When I saw “a career in finance” listed as a “hot career field,” I thought: “I’m jumping on that.” Sure, “finance” can mean a lot of different things and is done in a lot of different places, but as a banking and insurance company, my employer, USAA, certainly is involved in finances. As I was exiting the active-duty Army in the early 1990s, I never would have imagined the twisting, turning path that would lead me to my current work on USAA’s military advocacy team and my own little slice of a career in finance. In line with the editorial theme, I thought I’d share some lessons I learned along the way.

  • Know yourself and follow your passion. Have you ever heard someone say, “I love my job; I don’t even consider it work.” You may have thought about your own situation and rolled your eyes like my daughters did when they were teenagers (and, now that I think about it, still do). Well, it may be a somewhat rare situation, but it won’t be a possibility if you’re doing something you don’t enjoy. Which brings me to the point. There are plenty of different angles to finance. You could like crunching numbers, find beauty in pouring over the tax code or just like helping people — and still find a fit in finance. Whatever the case, look for something that gets you stoked.

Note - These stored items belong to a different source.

set_option backward.isDefEq.respectTransparency false in
/-- **Kim's Lemma 3.4 at `p = 3` AS A THEOREM from `hdual`, and the twisted normalisation.**  At a good `t = 0` row
with `#Ẽ(𝔽₃) = 4 − t₃`: `log_ω(E(ℚ₃)) = 3^{1 − v₃(4 − t₃)}ℤ₃` (n1011's `range_padicLog_eq_span_zpow_of_isMinimal`, `c₃ = 1`,
`3 ∤ #E(ℚ₃)_tors`), so by `hdual` the range of `φ = exp*_ω` is `((4 − t₃)/3)·ℤ₃` and `φ″ := (3/(4 − t₃))·φ` is integral and
ONTO `ℤ₃`. [cite: Kim2022StructureSelmer, Lemma 3.4 and §3.2.3 (PDF pp. 16–17)] [cite: BlochKato1990, §3 (Prop. 3.8)]
[cite: SilvermanAEC2009, IV.6.4, VII.2.1 and VII.6.3] -/
theorem exists_twistNormalised_of_dual_of_good
    (hdual : ∀ a : ℚ_[3], (∃ y, φ y = a) ↔
      ∀ P : (W.baseChange ℚ_[3]).toAffine.Point, ‖a * padicLog (W.baseChange ℚ_[3]) P‖ ≤ 1)
    (ht : Nat.card {Q : (W.baseChange ℚ_[3]).toAffine.Point // (3 : ℕ) • Q = 0} = 1)
    (hgood : W.HasGoodReductionAtPrime 3) {t₃ : ℤ} (ht₃ : ((reductionPointCount W 3 : ℕ) : ℤ) = 4 - t₃) :
    ∃ (φ'' : (tateLocalRep W 3 v).cohomology 1 →+ ℚ_[3]) (u : ℚ_[3]), u ≠ 0 ∧
      u * (((4 : ℤ) - t₃ : ℤ) : ℚ_[3]) = 3 ∧ (∀ y, φ'' y = u * φ y) ∧
      (∀ y, ‖φ'' y‖ ≤ 1) ∧ (∀ s : ℤ_[3], ∃ y, φ'' y = s) := by
  haveI : (W.baseChange ℚ_[3]).IsMinimal ℤ_[3] := isMinimal_map_padic_of_isGloballyMinimal W 3
  set n₃ : ℕ := reductionPointCount W 3 with hn₃
  have hn₃0 : n₃ ≠ 0 := by
    intro h0
    rw [h0] at ht₃
    have := (reductionPointCount_eq_four_sub W hgood).2
    have hL : W.LFunction 3 = 4 := by
      have := (reductionPointCount_eq_four_sub W hgood).1
      rw [← hn₃, h0] at this; push_cast at this; linarith
    rw [hL] at this; norm_num at this
  -- the exponent of the log lattice
  set e : ℤ := (1 : ℤ) + padicValNat 3 (Nat.card (AddCommGroup.torsion (W.baseChange ℚ_[3]).toAffine.Point)) -
      padicValNat 3 ((W.baseChange ℚ_[3]).localTamagawaNumber ℤ_[3]) -
      padicValNat 3 (Nat.card ((W.baseChange ℚ_[3]).reduction ℤ_[3]).toAffine.Point) with he
  have hrange := range_padicLog_eq_span_zpow_of_isMinimal (W.baseChange ℚ_[3])
  have htors : padicValNat 3 (Nat.card (AddCommGroup.torsion (W.baseChange ℚ_[3]).toAffine.Point)) = 0 :=
    padicValNat_card_torsion_eq_zero_of_card_torsionBy_eq_one 3 ht
  have hc : (W.baseChange ℚ_[3]).localTamagawaNumber ℤ_[3] = 1 :=
    localTamagawaNumber_padic_eq_one_of_good_holds W 3 hgood
  have hcard := natCard_reduction_eq_reductionPointCount W
  have he' : e = 1 - (padicValNat 3 n₃ : ℤ) := by
    rw [he, htors, hc, hcard, padicValNat_one_right]; push_cast; ring
  -- `a ∈ range φ ↔ ‖a · 3^e‖ ≤ 1`
  have hiff : ∀ a : ℚ_[3], (∃ y, φ y = a) ↔ ‖a * (3 : ℚ_[3]) ^ e‖ ≤ 1 := by
    intro a
    rw [hdual a]
    constructor
    · intro h
      have hmem : ((3 : ℕ) : ℚ_[3]) ^ e ∈ (padicLog (W.baseChange ℚ_[3])).range := by
        rw [hrange, Submodule.mem_toAddSubgroup]
        exact Submodule.mem_span_singleton_self _
      obtain ⟨P, hP⟩ := hmem
      have h' := h P
      rwa [hP, Nat.cast_ofNat] at h'
    · intro ha P
      have hP : padicLog (W.baseChange ℚ_[3]) P ∈ (padicLog (W.baseChange ℚ_[3])).range := ⟨P, rfl⟩
      rw [hrange, Submodule.mem_toAddSubgroup, Submodule.mem_span_singleton] at hP
      obtain ⟨c, hc'⟩ := hP
      rw [← hc', Algebra.smul_def, PadicInt.algebraMap_apply, ← mul_assoc, mul_comm a, mul_assoc, norm_mul,
        Nat.cast_ofNat]
      exact mul_le_one₀ (PadicInt.norm_le_one c) (norm_nonneg _) ha
  -- the twist scalar `u = 3 / #Ẽ(𝔽₃)`
  have hP1Q : (((4 : ℤ) - t₃ : ℤ) : ℚ_[3]) = ((n₃ : ℚ) : ℚ_[3]) := by
    rw [← ht₃]; push_cast; rfl
  have hn₃Q : ((n₃ : ℚ) : ℚ_[3]) ≠ 0 := by exact_mod_cast hn₃0
  set u : ℚ_[3] := (3 : ℚ_[3]) / ((n₃ : ℚ) : ℚ_[3]) with hu
  have hu0 : u ≠ 0 := div_ne_zero (by norm_num) hn₃Q
  have huP : u * (((4 : ℤ) - t₃ : ℤ) : ℚ_[3]) = 3 := by rw [hP1Q, hu, div_mul_cancel₀ _ hn₃Q]
  -- ‖u‖ = 3^{v - 1}
  have hnorm_n : ‖((n₃ : ℚ) : ℚ_[3])‖ = (3 : ℝ) ^ (-(padicValNat 3 n₃ : ℤ)) := by
    rw [Padic.eq_padicNorm, padicNorm.eq_zpow_of_nonzero (by exact_mod_cast hn₃0), padicValRat.of_nat]
    push_cast
    rfl
  have h3 : ‖(3 : ℚ_[3])‖ = (3 : ℝ)⁻¹ := by
    have := Padic.norm_p (p := 3); simpa using this
  have hnorm_u : ∀ a : ℚ_[3], ‖u * a‖ = ‖a * (3 : ℚ_[3]) ^ e‖ := by
    intro a
    rw [norm_mul, norm_mul, hu, norm_div, norm_zpow, h3, he', hnorm_n, inv_zpow', ← zpow_neg_one, div_eq_mul_inv,
      ← zpow_neg, neg_neg, ← zpow_add₀ (by norm_num : (3 : ℝ) ≠ 0), mul_comm]
    congr 2
    ring
  refine ⟨(AddMonoidHom.mulLeft u).comp φ, u, hu0, huP, fun y => rfl, fun y => ?_, fun s => ?_⟩
  · rw [AddMonoidHom.comp_apply, AddMonoidHom.coe_mulLeft, hnorm_u]
    exact (hiff (φ y)).mp ⟨y, rfl⟩
  · obtain ⟨y, hy⟩ := (hiff ((s : ℚ_[3]) * u⁻¹)).mpr (by
      rw [← hnorm_u, mul_comm, inv_mul_cancel_right₀ hu0]; exact PadicInt.norm_le_one s)
    refine ⟨y, ?_⟩
    rw [AddMonoidHom.comp_apply, AddMonoidHom.coe_mulLeft, hy, mul_comm, inv_mul_cancel_right₀ hu0]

  • Sometimes you don’t know what you don’t know. I point this out regularly as part of my work, but it also can apply to career opportunities. As your family transitions out of the military or you explore opportunities in finance, remember that finance is a core element of any business. So you could land with a company in a seemingly unrelated field.
  • First is not last. Remember that transitions signal the start of a new chapter, not just an ending of the last. When you cross the finish line of your family’s military service, there’s no huge sigh of relief. Instead, all the trappings of a new financial beginning are accounted for — new budget, new taxes, new insurance, new cost of living — as you prepare for yet another new beginning. In the same light, your first job in finance might not be your last. It took me a couple of stops to get where I am, and you’d be hard-pressed to find a more change-averse individual than me. So, keep learning, keep growing and you’ll find something that fits just right, even if your first stop isn’t your last.
  • Networking doesn’t have to be a grind. This may be the most emphasized word/task/necessity as you make any career move. And while you want to take the right steps on this front (of which I’m not the right person to advise), just being curious is a good start. Way back when, I met a USAA manager at a certified financial planner (CFP) conference and had a nice chat — about what, I don’t remember. After arriving home, I contacted him, and six months later, I was part of the USAA team. My wife was oh so happy, which leads me to my last point.
  • Stash some cash. Any transition in life is subject to some inevitable bumps in the road. Some people experience a gap in employment or event start-up costs. In my case, it was a job with variable income. I can’t think of a case where a solid stash of cash wouldn’t be helpful. And if you seamlessly make your move into finance and are left with too much cash — after, of course, reserving enough for your emergency fund — you can earmark the money for other goals or purposes.

I’m living proof that finance provides a diverse set of opportunities. I’m blessed my path led me here. Best of luck to you as you pursue your own unique career in finance.